Top of Exercise materials
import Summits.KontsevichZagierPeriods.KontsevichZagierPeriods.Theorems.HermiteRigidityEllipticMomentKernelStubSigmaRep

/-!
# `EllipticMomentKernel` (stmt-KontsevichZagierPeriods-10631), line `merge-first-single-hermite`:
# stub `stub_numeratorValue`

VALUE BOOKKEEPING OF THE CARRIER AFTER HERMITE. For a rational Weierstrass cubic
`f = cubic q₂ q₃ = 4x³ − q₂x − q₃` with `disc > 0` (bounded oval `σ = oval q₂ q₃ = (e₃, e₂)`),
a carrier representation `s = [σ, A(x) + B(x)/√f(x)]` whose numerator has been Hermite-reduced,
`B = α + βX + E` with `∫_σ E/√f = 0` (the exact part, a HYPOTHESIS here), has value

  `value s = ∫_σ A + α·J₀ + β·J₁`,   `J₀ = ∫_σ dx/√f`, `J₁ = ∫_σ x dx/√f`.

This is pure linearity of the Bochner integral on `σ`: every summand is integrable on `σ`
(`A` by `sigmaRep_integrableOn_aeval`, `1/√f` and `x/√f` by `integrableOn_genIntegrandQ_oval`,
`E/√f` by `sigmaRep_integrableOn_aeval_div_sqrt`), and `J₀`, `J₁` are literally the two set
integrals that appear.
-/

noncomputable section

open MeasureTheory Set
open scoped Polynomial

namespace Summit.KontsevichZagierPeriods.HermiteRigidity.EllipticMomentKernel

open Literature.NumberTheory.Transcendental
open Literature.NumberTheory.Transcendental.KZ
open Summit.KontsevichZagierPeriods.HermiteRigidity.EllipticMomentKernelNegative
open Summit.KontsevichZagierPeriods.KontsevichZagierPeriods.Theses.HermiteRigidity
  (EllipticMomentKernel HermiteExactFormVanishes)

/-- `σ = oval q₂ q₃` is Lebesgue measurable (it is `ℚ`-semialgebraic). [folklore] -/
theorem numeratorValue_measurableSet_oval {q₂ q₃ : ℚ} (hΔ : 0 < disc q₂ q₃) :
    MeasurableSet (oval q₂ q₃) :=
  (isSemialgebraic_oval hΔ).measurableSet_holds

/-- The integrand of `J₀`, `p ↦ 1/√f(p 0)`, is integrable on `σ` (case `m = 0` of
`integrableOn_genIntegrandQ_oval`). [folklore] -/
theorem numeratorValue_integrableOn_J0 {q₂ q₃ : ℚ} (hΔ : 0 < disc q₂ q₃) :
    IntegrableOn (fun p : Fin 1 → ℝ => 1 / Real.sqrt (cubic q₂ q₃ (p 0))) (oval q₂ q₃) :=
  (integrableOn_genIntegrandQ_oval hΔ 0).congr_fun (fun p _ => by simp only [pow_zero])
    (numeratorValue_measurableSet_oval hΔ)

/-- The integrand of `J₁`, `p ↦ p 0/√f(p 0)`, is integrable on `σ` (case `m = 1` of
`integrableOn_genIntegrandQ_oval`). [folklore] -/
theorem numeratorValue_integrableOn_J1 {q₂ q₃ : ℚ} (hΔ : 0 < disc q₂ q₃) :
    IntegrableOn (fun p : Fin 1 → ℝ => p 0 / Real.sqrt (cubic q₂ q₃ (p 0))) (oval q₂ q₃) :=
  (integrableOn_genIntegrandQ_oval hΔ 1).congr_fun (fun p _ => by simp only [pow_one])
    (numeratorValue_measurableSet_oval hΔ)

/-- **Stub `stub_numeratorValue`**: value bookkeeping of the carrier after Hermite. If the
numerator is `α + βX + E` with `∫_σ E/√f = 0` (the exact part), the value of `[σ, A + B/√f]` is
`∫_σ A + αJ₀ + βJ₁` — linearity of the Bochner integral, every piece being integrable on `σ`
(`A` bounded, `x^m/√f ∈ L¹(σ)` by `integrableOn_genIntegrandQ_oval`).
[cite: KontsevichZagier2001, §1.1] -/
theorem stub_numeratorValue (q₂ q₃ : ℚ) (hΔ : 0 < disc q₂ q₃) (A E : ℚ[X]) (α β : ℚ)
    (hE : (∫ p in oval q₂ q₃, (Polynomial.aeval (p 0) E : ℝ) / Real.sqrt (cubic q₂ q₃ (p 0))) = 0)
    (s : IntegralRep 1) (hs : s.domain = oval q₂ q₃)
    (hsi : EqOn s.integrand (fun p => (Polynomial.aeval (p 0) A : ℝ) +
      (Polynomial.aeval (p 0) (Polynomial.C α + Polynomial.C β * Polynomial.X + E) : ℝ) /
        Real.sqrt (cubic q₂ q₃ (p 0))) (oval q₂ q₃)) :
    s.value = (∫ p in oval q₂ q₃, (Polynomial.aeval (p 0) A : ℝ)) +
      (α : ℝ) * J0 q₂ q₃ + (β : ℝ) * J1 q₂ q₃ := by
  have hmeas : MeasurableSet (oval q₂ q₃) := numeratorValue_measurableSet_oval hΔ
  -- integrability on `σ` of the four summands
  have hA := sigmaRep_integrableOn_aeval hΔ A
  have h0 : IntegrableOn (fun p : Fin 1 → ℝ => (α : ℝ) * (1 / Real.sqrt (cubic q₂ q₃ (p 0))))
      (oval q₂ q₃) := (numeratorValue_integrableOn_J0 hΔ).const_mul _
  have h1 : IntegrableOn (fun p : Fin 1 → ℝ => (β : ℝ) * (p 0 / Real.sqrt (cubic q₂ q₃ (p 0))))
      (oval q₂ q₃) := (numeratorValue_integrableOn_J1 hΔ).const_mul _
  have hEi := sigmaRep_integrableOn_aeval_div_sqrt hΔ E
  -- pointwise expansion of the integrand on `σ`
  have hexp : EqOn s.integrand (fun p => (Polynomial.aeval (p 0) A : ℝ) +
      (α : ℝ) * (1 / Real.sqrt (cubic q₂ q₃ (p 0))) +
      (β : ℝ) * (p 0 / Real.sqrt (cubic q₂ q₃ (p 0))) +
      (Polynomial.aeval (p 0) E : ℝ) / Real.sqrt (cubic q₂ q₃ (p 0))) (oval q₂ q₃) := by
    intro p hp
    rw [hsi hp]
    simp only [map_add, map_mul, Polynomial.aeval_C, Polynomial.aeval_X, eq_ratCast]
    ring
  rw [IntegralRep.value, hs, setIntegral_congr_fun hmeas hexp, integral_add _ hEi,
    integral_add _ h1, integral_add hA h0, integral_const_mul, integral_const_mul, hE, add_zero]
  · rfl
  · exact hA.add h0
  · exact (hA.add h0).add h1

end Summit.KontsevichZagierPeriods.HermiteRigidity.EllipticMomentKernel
Bottom of Exercise materials
Problem: Print exactly the lines of the listing above starting at the line containing "q₂ q₃ = 4x³" and ending at the line containing "IntegrableOn (fun p : Fin 1 → ℝ => 1", both included.

Answer to this exercise:
`f = cubic q₂ q₃ = 4x³ − q₂x − q₃` with `disc > 0` (bounded oval `σ = oval q₂ q₃ = (e₃, e₂)`),
a carrier representation `s = [σ, A(x) + B(x)/√f(x)]` whose numerator has been Hermite-reduced,
`B = α + βX + E` with `∫_σ E/√f = 0` (the exact part, a HYPOTHESIS here), has value

  `value s = ∫_σ A + α·J₀ + β·J₁`,   `J₀ = ∫_σ dx/√f`, `J₁ = ∫_σ x dx/√f`.

This is pure linearity of the Bochner integral on `σ`: every summand is integrable on `σ`
(`A` by `sigmaRep_integrableOn_aeval`, `1/√f` and `x/√f` by `integrableOn_genIntegrandQ_oval`,
`E/√f` by `sigmaRep_integrableOn_aeval_div_sqrt`), and `J₀`, `J₁` are literally the two set
integrals that appear.
-/

noncomputable section

open MeasureTheory Set
open scoped Polynomial

namespace Summit.KontsevichZagierPeriods.HermiteRigidity.EllipticMomentKernel

open Literature.NumberTheory.Transcendental
open Literature.NumberTheory.Transcendental.KZ
open Summit.KontsevichZagierPeriods.HermiteRigidity.EllipticMomentKernelNegative
open Summit.KontsevichZagierPeriods.KontsevichZagierPeriods.Theses.HermiteRigidity
  (EllipticMomentKernel HermiteExactFormVanishes)

/-- `σ = oval q₂ q₃` is Lebesgue measurable (it is `ℚ`-semialgebraic). [folklore] -/
theorem numeratorValue_measurableSet_oval {q₂ q₃ : ℚ} (hΔ : 0 < disc q₂ q₃) :
    MeasurableSet (oval q₂ q₃) :=
  (isSemialgebraic_oval hΔ).measurableSet_holds

/-- The integrand of `J₀`, `p ↦ 1/√f(p 0)`, is integrable on `σ` (case `m = 0` of
`integrableOn_genIntegrandQ_oval`). [folklore] -/
theorem numeratorValue_integrableOn_J0 {q₂ q₃ : ℚ} (hΔ : 0 < disc q₂ q₃) :
    IntegrableOn (fun p : Fin 1 → ℝ => 1 / Real.sqrt (cubic q₂ q₃ (p 0))) (oval q₂ q₃) :=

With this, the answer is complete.